Громче всех кричала первая тысяча, радуясь, что её начальник, тяжелорукий и злопамятный, теперь немного отдалится, занимаясь туменом. Вероятно, воины поумерили бы пыл, знай, какого тысячника готовит им правитель. А Мамай, замечая взгляды нового темника, думал, что двоевластие в этом тумене будет не долгим. Темир-бек наклонился к нему.

-Повелитель, дозволь отлучиться? Это надо тебе.

Мамай кивнул.

-Солнце устало, близится ночь, - сказал Есутай. - Скатерти в твоём шатре расстелены, и тебе пора отдохнуть - ведь завтра у тебя много дел.

Мамай тронул коня, спросил: доволен ли Есутай назначенным ему помощником.

-Твоя милость - бесконечна...

В степи возникло облако пыли, оно приближалось, и Мамай сдержал коня. Сотня воинов гнала лошадей и скот; мычали утомившиеся коровы, ревели быки, сквозь стук телег доносился плач детей. За всадниками плелось на верёвках несколько чернобородых полуобнажённых мужчин, их лица и спины были покрыты запёкшейся кровью и вспухшими рубцами. В телегах везли длинноволосых женщин в растерзанных пёстрых одеждах, сквозь рвань смуглела кожа, выпирали худые лопатки, полные муки глаза смотрели с опавших лиц, и только алые губы, жемчуг зубов да уголь бровей дразнили воображение. Многие женщины прижимали к себе чёрных детей с исплаканными глазами. Воины, проезжая мимо, кланялись, пахло конским потом, разогретой сыромятиной и ещё чем-то - чужим, не ордынским. Пленники на верёвках смотрели перед собой мутными, опустошёнными глазами. Сотник подскакал к свите и склонился.

-Говори.

-Отряд выполнил приказ темника Есутая. Мы захватили племя, ворующее скот. Я решил самых сильных мужчин не убивать, сарацины могут быть хорошими чабанами и табунщиками.
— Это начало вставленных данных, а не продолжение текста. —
/-- **Cone integration.**  For measurable `G ≥ 0` on the unit sphere,
`∫_{‖x‖<1} G(x/‖x‖) dμ = (∫ G dμ.toSphere) · (1 / dim E)` (the radial factor is
`∫_0^1 r^{dim E − 1} dr`; written with `dim E − 1` a natural number, `(dim E − 1) + 1 = dim E`
since `E` is nontrivial). -/
theorem lintegral_ball_comp_dirSphere {G : sphere (0 : E) 1 → ℝ≥0∞} (hG : Measurable G) :
    ∫⁻ x in ball 0 1, G (dirSphere x) ∂μ =
      (∫⁻ s, G s ∂μ.toSphere) *
        ENNReal.ofReal (1 / ((Module.finrank ℝ E - 1 : ℕ) + 1 : ℝ)) := by
  have hF : Measurable fun p : sphere (0 : E) 1 × ℝ =>
      G p.1 * (Iio (1 : ℝ)).indicator (fun _ => (1 : ℝ≥0∞)) p.2 :=
    (hG.comp measurable_fst).mul ((measurable_const.indicator measurableSet_Iio).comp measurable_snd)
  have h1 : ∫⁻ x in ball 0 1, G (dirSphere x) ∂μ =
      ∫⁻ x, G (dirSphere x) * (Iio (1 : ℝ)).indicator (fun _ => (1 : ℝ≥0∞)) ‖x‖ ∂μ := by
    rw [← lintegral_indicator measurableSet_ball]
    refine lintegral_congr fun x => ?_
    by_cases hx : ‖x‖ < 1
    · rw [indicator_of_mem (mem_ball_zero_iff.2 hx), indicator_of_mem (mem_Iio.2 hx), mul_one]
    · rw [indicator_of_notMem (fun h => hx (mem_ball_zero_iff.1 h)),
        indicator_of_notMem (fun h => hx (mem_Iio.1 h)), mul_zero]
  rw [h1, lintegral_dirSphere_norm μ hF]
  have hg : Measurable fun r : Ioi (0 : ℝ) =>
      (Iio (1 : ℝ)).indicator (fun _ => (1 : ℝ≥0∞)) (r : ℝ) :=
    (measurable_const.indicator measurableSet_Iio).comp measurable_subtype_coe
  rw [lintegral_prod_mul hG.aemeasurable hg.aemeasurable]
  congr 1
  have hind : (fun r : Ioi (0 : ℝ) => (Iio (1 : ℝ)).indicator (fun _ => (1 : ℝ≥0∞)) (r : ℝ)) =
      (Iio (⟨1, mem_Ioi.2 one_pos⟩ : Ioi (0 : ℝ))).indicator 1 := by
    funext r
    by_cases hr : (r : ℝ) < 1
    · have hr' : r ∈ Iio (⟨1, mem_Ioi.2 one_pos⟩ : Ioi (0 : ℝ)) := hr
      rw [indicator_of_mem (mem_Iio.2 hr), indicator_of_mem hr', Pi.one_apply]
    · have hr' : r ∉ Iio (⟨1, mem_Ioi.2 one_pos⟩ : Ioi (0 : ℝ)) := hr
      rw [indicator_of_notMem (fun h : (r : ℝ) ∈ Iio (1 : ℝ) => hr h), indicator_of_notMem hr']
  rw [hind, lintegral_indicator_one measurableSet_Iio, volumeIoiPow_apply_Iio]
  simp

/-- **Polar coordinates, product form.**  For measurable `h ≥ 0` on `E`,
`∫ h dμ = ∫ h(r • s) d(μ.toSphere ⊗ r^{dim E − 1} dr)(s, r)` (Mathlib's
`measurePreserving_homeomorphUnitSphereProd`, through `RadialPolar.lintegral_dirSphere_norm`). -/
theorem lintegral_eq_lintegral_toSphere_prod {h : E → ℝ≥0∞} (hh : Measurable h) :
    ∫⁻ y, h y ∂μ =
      ∫⁻ p, h ((p.2 : ℝ) • (p.1 : E)) ∂(μ.toSphere.prod (volumeIoiPow (Module.finrank ℝ E - 1))) := by
  have hF : Measurable fun p : sphere (0 : E) 1 × ℝ => h (p.2 • (p.1 : E)) :=
    hh.comp (measurable_snd.smul (measurable_subtype_coe.comp measurable_fst))
  have h1 : ∫⁻ y, h y ∂μ = ∫⁻ y, h (‖y‖ • (dirSphere y : E)) ∂μ := by
    refine lintegral_congr fun y => ?_
    by_cases hy : y = 0
    · rw [hy, norm_zero, zero_smul]
    · rw [dirSphere_coe hy, smul_smul, mul_inv_cancel₀ (norm_ne_zero_iff.2 hy), one_smul]
  rw [h1]
  exact lintegral_dirSphere_norm μ hF

end General

/-! ## §2 Planar polar coordinates on the upper half plane -/

/-- **Half-plane polar coordinates, separated form.**  If `k ≥ 0` on `ℝ²` vanishes on the closed
lower half plane and in polar coordinates factorises as `k(r cos θ, r sin θ) = A(r) B(θ)` for
`r > 0`, `θ ∈ (0, π)`, then `∫ k = (∫_{r>0} r A(r) dr) · (∫_{θ ∈ (0,π)} B(θ) dθ)` (Mathlib's
`lintegral_comp_polarCoord_symm` and Tonelli on the rectangle `(0,∞) × (−π, π)`). -/
theorem lintegral_halfPlane_polar (k : ℝ × ℝ → ℝ≥0∞) {A B : ℝ → ℝ≥0∞} (hA : Measurable A)
    (hB : Measurable B) (hk0 : ∀ t s : ℝ, s ≤ 0 → k (t, s) = 0)
    (hk : ∀ r θ : ℝ, 0 < r → θ ∈ Ioo 0 π → k (r * cos θ, r * sin θ) = A r * B θ) :
    ∫⁻ p, k p = (∫⁻ r in Ioi 0, ENNReal.ofReal r * A r) * ∫⁻ θ in Ioo 0 π, B θ := by
  rw [← lintegral_comp_polarCoord_symm k]
  have htarget : polarCoord.target = Ioi (0 : ℝ) ×ˢ Ioo (-π) π := rfl
  have heq : EqOn (fun q : ℝ × ℝ => ENNReal.ofReal q.1 • k (polarCoord.symm q))
      (fun q => (ENNReal.ofReal q.1 * A q.1) * (Ioo 0 π).indicator B q.2)
      (Ioi (0 : ℝ) ×ˢ Ioo (-π) π) := by
    rintro ⟨r, θ⟩ ⟨hr, hθ⟩
    simp only [mem_Ioi, mem_Ioo] at hr hθ
    simp only [polarCoord_symm_apply, smul_eq_mul]
    by_cases hθ0 : 0 < θ
    · rw [hk r θ hr ⟨hθ0, hθ.2⟩, indicator_of_mem (show θ ∈ Ioo 0 π from ⟨hθ0, hθ.2⟩), mul_assoc]
    · have hs : r * sin θ ≤ 0 :=
        mul_nonpos_of_nonneg_of_nonpos hr.le
          (sin_nonpos_of_nonpos_of_neg_pi_le (not_lt.1 hθ0) hθ.1.le)
      rw [hk0 _ _ hs, indicator_of_notMem (fun h => hθ0 h.1), mul_zero, mul_zero]
  rw [htarget, setLIntegral_congr_fun (measurableSet_Ioi.prod measurableSet_Ioo) heq,
    Measure.volume_eq_prod, ← Measure.prod_restrict,
    lintegral_prod_mul (f := fun r => ENNReal.ofReal r * A r) (g := (Ioo 0 π).indicator B)
      ((ENNReal.measurable_ofReal.mul hA).aemeasurable) ((hB.indicator measurableSet_Ioo).aemeasurable)]
  congr 1
  rw [lintegral_indicator measurableSet_Ioo, Measure.restrict_restrict measurableSet_Ioo,
    inter_eq_left.2 (Ioo_subset_Ioo (neg_nonpos.2 pi_pos.le) le_rfl)]

/-- `∫_{(0,1)} r^m dr = 1/(m+1)` as a Lebesgue integral of `ENNReal.ofReal`. -/
theorem lintegral_Ioo_ofReal_pow (m : ℕ) :
    ∫⁻ r in Ioo (0 : ℝ) 1, ENNReal.ofReal (r ^ m) = ENNReal.ofReal (1 / ((m : ℝ) + 1)) := by
  rw [restrict_congr_set Ioo_ae_eq_Ioc,
    ← ofReal_integral_eq_lintegral_ofReal (intervalIntegrable_pow (μ := volume) (a := 0)
      (b := 1) (n := m)).1,
    ← integral_of_le zero_le_one, integral_pow]
  · rw [one_pow, zero_pow (Nat.succ_ne_zero m), sub_zero]
  · filter_upwards [ae_restrict_mem measurableSet_Ioc] with y hy
    exact pow_nonneg hy.1.le _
-Хе-хе-хе, - проблеял один из мурз. - Какой раб из цыгана? Не успеешь приставить к табуну - сбежит, да и коня сведёт. Волка не ставят стеречь стадо.

-Всех убивать - Орда останется без рабов, - произнёс Темир-бек, присоединившийся к свите. - Нам нужны кузнецы, эти годятся. Прикуём к наковальням - пусть бегут.

-Темник говорит хорошо, - кивнул Мамай. - Теперь ордынцам время воевать. Работать будут рабы.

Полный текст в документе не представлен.